阎忠本就善于察言观色,这时候他看出张机正在徘徊之间,于是接着笑道:“我听过扁鹊换心救人的故事,也听过他令虢国太子起死回生的故事,先生当真不想看看世外奇症吗?”此一言也的确击中张机心中所想,凡医术高超者不由自主的就想诊治一些疑难杂症,有些甚至觉得越怪癖越好,自己所学所悟才有用武之地。
郭嘉看张机眼皮撩动,也开口说道:“先生不如就当皇后只是一位寻常百姓,人分贵贱善恶,医术却没有,医者虽不能救万民,但求无愧于心岂不是好?”
张机听罢,心领神会,面前两人你一言我一语,句句说到自己的心坎之中,随即点了点道:“也罢,就暂听皇甫将军安排吧。”
第二日,张机进宫为皇后诊治暂且不提,单说郭嘉感觉已无大碍,一个人休息养病又实在是百无聊赖,随手翻阅屋中竹简书帛,却都是些药学医典,自己不通此道,当真是索然无味。看到一旁的茹儿时刻跟着,便和她打听起京中异闻。茹儿一个十二三岁小丫头,又怎会知道那些,支支吾吾半天说不出个所以然,郭嘉无奈摇摇头,坐回院子当中。

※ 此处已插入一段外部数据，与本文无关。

import Mathlib
import Literature.MathematicalPhysics.QuantumLattice.WilsonDiracAP
import Summits.QuantumFields.QCD.Theorems.QuarksAsStableActionCriticalLineDiamagnetismStubBlockReductionAux
import Summits.QuantumFields.QCD.Theorems.WilsonQuarkChessboardFlatCellOptimalStubGaugeCoerciveAllN
import Summits.QuantumFields.QCD.Theorems.WilsonQuarkChessboardFlatCellOptimalStubWardKernelAllN
import Summits.QuantumFields.QCD.Theorems.WilsonQuarkChessboardFlatCellOptimalStubBlockHessianFormulaAllN

/-!
# Reduction of the block margin to a per-momentum quadratic-form inequality, `N` colours
(helper for crux stmt-QuantumFields-9307 `FlatCellOptimal`, line `registered`, stub
`stub_hessianMarginAllN`, sub-goal `stub_blockReductionAllN` — the `Fin 3 ↦ Fin N` port of the
sibling crux stmt-QuantumFields-9734's `…CriticalLineDiamagnetismStubBlockReduction`, gap G2a, wave 6)

What.  On the `2⁴` block `(ℤ/2)⁴` (colour `Fin N`, ANY `N : ℕ`, spin `Fin 4`) with constant central
link phases `u_μ = e^{iθ_μ}·1 ∈ U(N)`, `θ ∈ (0,π)⁴`, free `r = 1`, `m = 0` Wilson–Dirac operator `B⁰`
and hopping perturbation `Δ(Y)`, the one-loop block Hessian
`Q(Y) = ½ Re tr (B⁰⁻¹ΔY B⁰⁻¹ΔY) − ½ Re tr (B⁰⁻¹Δ(Y⋆Y))` dominates `γ` times the cell Wilson form
`𝒦(Y) = Σ_{x,i<j} ‖Y(x,i) + Y(x+î,j) − Y(x+ĵ,i) − Y(x,j)‖²_F` on tiling-odd anti-Hermitian link
fields `Y : Edge 4 2 → M_N(ℂ)`, as soon as every momentum block `H(s)` of the (`N`-free)
block-Hessian kernel (`…StubBlockHessianFormulaAllN`) satisfies the quadratic-form inequality
`64 γ n_s |y|² ≤ yᵀ H(s) y` on real `4`-vectors `y` supported on the active set `{μ : s_μ = 1}`
(size `n_s`) and summing to zero (`stub_blockReductionAllN`; the sibling's `stub_blockReduction`
is the case `N = 3`).  The statement is the sibling's with `Fin 3 ↦ Fin N` (colour sums over
`a b : Fin N`) and with the `let`s `B0, Dl, Mw, h, S, V, mom, qv, H` turned into universally
quantified variables with defining equations, so that the registered signature contains no `:=`.
The constant `64` and the hypothesis on `H(s)` are `N`-free, so the certified scalar block margins
of the sibling (CheckerCert0–3) and the `M = 4` certificate apply verbatim for every `N`.

How (verbatim the sibling's argument with `Fin 3 ↦ Fin N`; abstract form `BlockReduction.main`).
* Coulomb gauge: with the anti-Hermitian generator `λ(x) = Σ_s (χ_s(x)/(32 n_s)) Σ_μ Ŷ_μ(s)`, the
  gauged field `Y' = Y − dλ` has Walsh components `Ŷ'_μ(s)` supported on the active directions and
  summing to zero, and `𝒦(Y) = ¼ Σ_s n_s Σ_μ ‖Ŷ'_μ(s)‖²_F` (the colour-free real scalar core
  `stub_blockReductionAux` of the sibling, applied to the real and imaginary parts of every colour
  entry `(a, b) ∈ Fin N × Fin N`).
* Ward: `Q(Y') = Q(Y)` — the polar form of `Q` kills gauge modes (`stub_wardKernelAllN`,
  additivity of `Δ`).
* Formula: `Q(Y') = (1/256) Σ_s Σ_{μν} H(s)_{μν} Re tr (Ŷ'_μ(s)ᴴ Ŷ'_ν(s))`
  (`BlockHessianFormula.blockHessian_eq` of `…StubBlockHessianFormulaAllN`; its hypothesis
  `h(θ + πs') > 0` holds as `sin² θ₀ > 0`).
* `Re tr (Mᴴ M') = Σ_{ab} (Re M_{ab} Re M'_{ab} + Im M_{ab} Im M'_{ab})`, and the hypothesis is
  applied to the `2N²` real vectors `Re Ŷ'(s)_{ab}`, `Im Ŷ'(s)_{ab}` per class `s`; the Frobenius
  sums are split entrywise by the index-generic `GaugeCoercive.sum_frob_eq_re_im` of
  `…StubGaugeCoerciveAllN`.

Sources: Montvay–Münster, *Quantum Fields on a Lattice* §4.2 (Wilson fermions, hopping expansion,
gauge invariance of the fermion determinant); folklore (Walsh analysis on the hypercube).
Pure theorem file (no `def`s).
-/

noncomputable section

open scoped BigOperators Classical Matrix ComplexConjugate
open Finset
open Literature.MathematicalPhysics.QuantumLattice Literature.MathematicalPhysics.QuantumFieldTheory
  Literature.Probability.LatticeModels

namespace Summit.QuantumFields.QCD.Cruxes.FlatCellOptimal.BlockReduction

open Complex (I)
open Summit.QuantumFields.QCD.Cruxes.CriticalLineDiamagnetism.ChessboardCellGain (stub_blockReductionAux)
open Summit.QuantumFields.QCD.Cruxes.FlatCellOptimal.BlockHessian (BlockHessianFormula.blockHessian_eq)
open Summit.QuantumFields.QCD.Cruxes.FlatCellOptimal.WardKernel (stub_wardKernelAllN)

/-! ### Small pieces of linear algebra (`N` colours) -/

/-- `Re tr (Aᴴ B) = Σ_{ab} (Re A_{ab} Re B_{ab} + Im A_{ab} Im B_{ab})` for `N × N` complex matrices. -/
theorem re_trace_conjTranspose_mul {N : ℕ} (A B : Matrix (Fin N) (Fin N) ℂ) :
    ((Aᴴ * B).trace).re = ∑ a, ∑ b, ((A a b).re * (B a b).re + (A a b).im * (B a b).im) := by
  -- adapted from the sibling's `BlockReduction.re_trace_conjTranspose_mul` (`Fin 3 ↦ Fin N`)
  simp only [Matrix.trace, Matrix.diag, Matrix.mul_apply, Matrix.conjTranspose_apply,
    Complex.star_def, Complex.re_sum, Complex.mul_re, Complex.conj_re, Complex.conj_im]
  rw [Finset.sum_comm]
  refine Finset.sum_congr rfl fun a _ => Finset.sum_congr rfl fun b _ => ?_
  ring

/-- Moving the colour indices `a b : Fin N` to the front of a momentum-block sum. -/
theorem sum_swap {N : ℕ} (F : Fin 4 → Fin 4 → Fin N → Fin N → ℝ) :
    ∑ μ, ∑ ν, ∑ a, ∑ b, F μ ν a b = ∑ a, ∑ b, ∑ μ, ∑ ν, F μ ν a b := by
  -- adapted from the sibling's `BlockReduction.sum_swap` (`Fin 3 ↦ Fin N`)
  calc _ = ∑ μ, ∑ a, ∑ b, ∑ ν, F μ ν a b := Finset.sum_congr rfl fun μ _ => by
          rw [Finset.sum_comm]
          exact Finset.sum_congr rfl fun a _ => Finset.sum_comm
    _ = _ := by
          rw [Finset.sum_comm]
          exact Finset.sum_congr rfl fun a _ => Finset.sum_comm

/-! ### The reduction (abstract form, `N` colours) -/

section Main

variable {N : ℕ} (m : ℝ) (θ : Fin 4 → ℝ) (u : Fin 4 → Matrix.unitaryGroup (Fin N) ℂ)
  (B0 : Matrix (TorusSite 4 2 × Fin N × Fin 4) (TorusSite 4 2 × Fin N × Fin 4) ℂ)
  (Dl : (Edge 4 2 → Matrix (Fin N) (Fin N) ℂ) →
    Matrix (TorusSite 4 2 × Fin N × Fin 4) (TorusSite 4 2 × Fin N × Fin 4) ℂ)
  (Mw h : (Fin 4 → ℝ) → ℝ) (S : (Fin 4 → ℝ) → Matrix (Fin 4) (Fin 4) ℂ)
  (V : (Fin 4 → ℝ) → (Fin 4 → ℝ) → Fin 4 → Matrix (Fin 4) (Fin 4) ℂ)
  (mom qv : (Fin 4 → ZMod 2) → Fin 4 → ℝ)
  (H : (Fin 4 → ZMod 2) → Fin 4 → Fin 4 → ℝ)
  (chi : (Fin 4 → ZMod 2) → TorusSite 4 2 → ℝ)
  (Yh : (Edge 4 2 → Matrix (Fin N) (Fin N) ℂ) → (Fin 4 → ZMod 2) → Fin 4 → Matrix (Fin N) (Fin N) ℂ)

不知不觉困意渐起,郭嘉慢慢合上双眼,忽听到一阵急促的脚步之声,打眼观看,却是跟随张机一起进宫的小童。只见那小童满头大汗,一脸焦急,本以为有什么要紧的事物忘了携带,没想到那小童一看看到郭嘉,赶忙冲了过来,气喘吁吁的说道:“公子公子,我家先生叫你进宫去。”